Abstract: In this study the antioxidant and hepatoprotective properties of free and bound polyphenols from Telfairia occidentalis (darkish green leafy vegetable popularly used in soup and folk medicine for the management of many diseases in Nigeria) leaves were compared. Free soluble polyphenols were extracted with 80% acetone, while the bound polyphenols were extracted from the acid and alkaline hydrolyzed residue of the leaf from free soluble polyphenols using ethyl acetate. The total phenol, DPPH free radical scavenging ability and reducing property were determined; subsequently the ability of the extracts to prevent acetaminophen (megadose) induced liver damage in rats were also assessed. Change in serum Glutamate Oxaloacetate Transaminase (GOT), Glutamate Pyruvate Transaminase (GPT), alkaline phosphatase (ALP), albumin, total protein and bilirubin were also determined. The results of the study revealed that the free soluble polyphenols content in the vegetable were significantly higher (p<0.05) than the bound polyphenols. Also, the free soluble polyphenols had a significantly higher antioxidant activity as typified by their higher reducing Power (0.28 OD700) and free radical scavenging ability (83.3%) than the bound polyphenols [reducing power (0.22 OD700), free radical scavenging ability (66.6%)]. Daily intubation of wistar strain albino rat’s with 100 mg/mL/day for 7 days caused a significant increase (p<0.05) in serum alkaline phosphatase (ALP), Glutamate Oxaloacetate Transaminase (GOT) and Glutamate Pyruvate Transaminase (GPT), while there was no significant change (p>0.05) in serum bilirubin, albumin, globulin and total proteins in the rats. However, simultaneous intubations of some of the rat with 10 mg or 20 mg mL-1 of T. occidentalis leaf extract (free soluble or bound polyphenols) along side with the acetaminophen caused a significant decrease (p<0.05) in serum ALP, GOT and GPT (except those intubated with bound polyphenols). Free soluble polyphenols had higher protective effect on the liver than the bound polyphenols; however there action were not dose-dependent. It could be inferred that both soluble free and bound polyphenols extracts of T. occidentails leaf have antioxidant and hepatoprotective properties, however soluble free polyphenols had significantly higher antioxidant and hepatoprotective properties than the bound polyphenols.
INTRODUCTION
Reactive oxygen species have been linked to cardiovascular diseases, cancer, aging and several other chronic disease because of their ability to introduce oxidative damage to bio-molecules, for example, lipid, DNA and proteins (Amic et al., 2003, Alia et al., 2003; Oboh et al., 2006a). Fruits and vegetables provide a wide variety of ROS-scavenging antioxidants such as phytochemical and antioxidant vitamins. It has been proposed that phytochemicals are the major contributors to the antioxidant capacity of fruits (Sun et al., 2002; Liu, 2003). This increases consumption of fruits and vegetables containing high levels of phytochemicals has been recommended to prevent or reduce oxidative stress in the human body (Chu et al., 2002; Sun et al., 2002; Liu, 2003).

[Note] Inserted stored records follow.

/-- `∂ₐξ ∈ C^∞` for `ξ ∈ C^∞`. [folklore] -/
theorem contDiff_fderiv_apply_infty (hξ : ContDiff ℝ ∞ ξ) (a : EuclideanSpace ℝ (Fin 3)) :
    ContDiff ℝ ∞ fun y => fderiv ℝ ξ y a :=
  (hξ.fderiv_right (m := (⊤ : ℕ∞)) (by exact_mod_cast le_top)).clm_apply contDiff_const

/-- `A_0 = 0`. [folklore] -/
@[simp]
theorem testPotential_zero :
    testPotential (0 : EuclideanSpace ℝ (Fin 3) → EuclideanSpace ℝ (Fin 3)) = 0 := by
  funext x
  rw [testPotential_eq_integral]
  simp

/-- **Derivatives fall on the test field**: `∂ₐ A_ξ = A_{∂ₐ ξ}` for `ξ ∈ C¹`
(differentiation under the integral against the `L¹` kernel). [folklore] -/
theorem fderiv_testPotential_apply (hξ : ContDiff ℝ 1 ξ) (x a : EuclideanSpace ℝ (Fin 3)) :
    fderiv ℝ (testPotential ξ) x a = testPotential (fun y => fderiv ℝ ξ y a) x := by
  rw [testPotential_eq_integral', fderiv_integral_smul_comp_sub_apply integrable_testKernel
    (fun z hz => testKernel_eq_zero_of_lt hz) hξ x a, testPotential_eq_integral]

/-- Function form of `fderiv_testPotential_apply`. [folklore] -/
theorem fderiv_testPotential_apply' (hξ : ContDiff ℝ 1 ξ) (a : EuclideanSpace ℝ (Fin 3)) :
    (fun x => fderiv ℝ (testPotential ξ) x a) = testPotential (fun y => fderiv ℝ ξ y a) :=
  funext fun x => fderiv_testPotential_apply hξ x a

/-- Linearity of `ξ ↦ A_ξ` over finite sums of continuous fields. [folklore] -/
theorem testPotential_finset_sum {ι : Type*} (s : Finset ι)
    {g : ι → EuclideanSpace ℝ (Fin 3) → EuclideanSpace ℝ (Fin 3)} (hg : ∀ i ∈ s, Continuous (g i))
    (x : EuclideanSpace ℝ (Fin 3)) :
    testPotential (fun y => ∑ i ∈ s, g i y) x = ∑ i ∈ s, testPotential (g i) x := by
  simp only [testPotential_eq_integral, Finset.smul_sum]
  rw [integral_finsetSum]
  intro i hi
  exact integrable_smul_comp_sub integrable_testKernel (fun z hz => testKernel_eq_zero_of_lt hz)
    (hg i hi) x

/-- **The Laplacian falls on the test field**: `Δ A_ξ = A_{Δξ}` everywhere, for `ξ ∈ C²`
(`Δ = Σᵢ ∂ᵢ∂ᵢ` and `fderiv_testPotential_apply` twice). [folklore] -/
theorem laplacian_testPotential_eq (hξ : ContDiff ℝ 2 ξ) (x : EuclideanSpace ℝ (Fin 3)) :
    (Δ (testPotential ξ)) x = testPotential (Δ ξ) x := by
  set b := stdOrthonormalBasis ℝ (EuclideanSpace ℝ (Fin 3)) with hb
  have hA : ContDiff ℝ 2 (testPotential ξ) := contDiff_testPotential_nat (k := 2) hξ
  have hξ1 : ContDiff ℝ 1 ξ := hξ.of_le one_le_two
  have hdi : ∀ i, ContDiff ℝ 1 fun y => fderiv ℝ ξ y (b i) := fun i =>
    (hξ.fderiv_right (m := 1) le_rfl).clm_apply contDiff_const
  rw [laplacian_eq_sum_fderiv_fderiv_normed b hA x]
  have e1 : ∀ i, fderiv ℝ (fun y => fderiv ℝ (testPotential ξ) y (b i)) x (b i) =
      testPotential (fun y => fderiv ℝ (fun z => fderiv ℝ ξ z (b i)) y (b i)) x := fun i => by
    rw [fderiv_testPotential_apply' hξ1 (b i), fderiv_testPotential_apply (hdi i) x (b i)]
  simp only [e1]
  rw [← testPotential_finset_sum _ (fun i _ =>
    (((hdi i).fderiv_right (m := 0) le_rfl).clm_apply contDiff_const).continuous)]
  congr 1
  funext y
  rw [laplacian_eq_sum_fderiv_fderiv_normed b hξ y]

/-! ### Derivatives of the test field `ζ_ξ = −curl(φ curl A_ξ)` -/

/-- `ζ_0 = 0`. [folklore] -/
@[simp]
theorem testField_zero :
    testField (0 : EuclideanSpace ℝ (Fin 3) → EuclideanSpace ℝ (Fin 3)) = 0 := by
  funext x
  rw [testField, testPotential_zero]
  simp

/-- **Spatial derivatives of the test field**: for `ξ ∈ C^∞`,
`∂ₐ ζ_ξ = ζ_{∂ₐξ} − curl((∂ₐφ) curl A_ξ)` — the derivative commutes with `ξ ↦ ζ_ξ` up to a term
carried by `∇φ`, i.e. supported on the annulus `5/4 ≤ |x| ≤ 7/4` (Leibniz for `φ curl A` and
`∂ₐ A_ξ = A_{∂ₐξ}`). [folklore] -/
theorem fderiv_testField_apply (hξ : ContDiff ℝ ∞ ξ) (x a : EuclideanSpace ℝ (Fin 3)) :
    fderiv ℝ (testField ξ) x a =
      testField (fun y => fderiv ℝ ξ y a) x
        - curl (fun y => fderiv ℝ kwonCutoff y a • curl (testPotential ξ) y) x := by
  have hξa : ContDiff ℝ ∞ fun y => fderiv ℝ ξ y a := contDiff_fderiv_apply_infty hξ a
  have hA2 : ContDiff ℝ 2 (testPotential ξ) := contDiff_testPotential_infty hξ
  have hcurlA1 : ContDiff ℝ 1 (curl (testPotential ξ)) := contDiff_curl_testPotential hξ
  have hcurlA'1 : ContDiff ℝ 1 (curl (testPotential fun y => fderiv ℝ ξ y a)) :=
    contDiff_curl_testPotential hξa
  set F : EuclideanSpace ℝ (Fin 3) → EuclideanSpace ℝ (Fin 3) :=
    fun y => kwonCutoff y • curl (testPotential ξ) y with hF
  have hF2 : ContDiff ℝ 2 F := contDiff_kwonCutoff.smul (contDiff_curl_testPotential hξ)
  -- `ζ_ξ = -curl F`
  have hζ : testField ξ = fun y => -curl F y := by
    funext y; rw [testField]
  -- `∂ₐ F = (∂ₐφ) curl A + φ curl A_{∂ₐξ}`
  set G₁ : EuclideanSpace ℝ (Fin 3) → EuclideanSpace ℝ (Fin 3) :=
    fun y => fderiv ℝ kwonCutoff y a • curl (testPotential ξ) y with hG₁
  set G₂ : EuclideanSpace ℝ (Fin 3) → EuclideanSpace ℝ (Fin 3) :=
    fun y => kwonCutoff y • curl (testPotential fun z => fderiv ℝ ξ z a) y with hG₂
  have hdF : (fun y => fderiv ℝ F y a) = fun y => G₁ y + G₂ y := by
    funext y
    have hφd : DifferentiableAt ℝ kwonCutoff y :=
      (contDiff_kwonCutoff (n := 1)).differentiable one_ne_zero y
    have hcd : DifferentiableAt ℝ (curl (testPotential ξ)) y := hcurlA1.differentiable one_ne_zero y
    rw [hF, fderiv_fun_smul hφd hcd, _root_.add_apply, _root_.smul_apply,
      ContinuousLinearMap.smulRight_apply,
      ← curl_fderiv_apply hA2 y a, fderiv_testPotential_apply' (hξ.of_le (by exact_mod_cast le_top))
        a, hG₁, hG₂, add_comm]
  have hφa1 : ContDiff ℝ 1 fun y => fderiv ℝ kwonCutoff y a :=
    ((contDiff_kwonCutoff (n := 2)).fderiv_right (m := 1) le_rfl).clm_apply contDiff_const
  have hG₁d : ∀ y, DifferentiableAt ℝ G₁ y := fun y =>
    ((hφa1.smul hcurlA1).differentiable one_ne_zero) y
  have hG₂d : ∀ y, DifferentiableAt ℝ G₂ y := fun y =>
    (((contDiff_kwonCutoff (n := 1)).smul hcurlA'1).differentiable one_ne_zero) y
  rw [hζ, fderiv_fun_neg, _root_.neg_apply, ← curl_fderiv_apply hF2 x a, hdF,
    curl_add (hG₁d x) (hG₂d x), testField]
  abel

Acetaminophen (paracetamol) is one of the most widely used antipyretic and analgesic drugs in the world because of its efficacy and relative safety. However, it was found that it can lead to severe hepatic necrosis and fatal hepatic failure after therapeutic doses (Alia et al., 2003). Acetaminophen is rapidly absorbed after an oral dose, with peak levels at 30-60 min after ingestion. It undergoes extensive liver metabolism. The major metabolites include conjugation with both sulphate (33%) and glucuronide (63%). A small amount (3%) is oxidized via the cytochrome p-450 system. The metabolite is then reduced by glutathione and excreted as the cysteine or mercaptopurine acid conjugate. After an overdose of acetaminophen, as the conjugation to the sulphate and glucuronate becomes saturated, an increasing fraction of it will be activated by the cytochrome p-450 system. When the glutathione stores are depleted, the excessive metabolites will be bind to hepatic macromolecules and cause liver necrosis and acute hepatic failure (Woo et al., 1995).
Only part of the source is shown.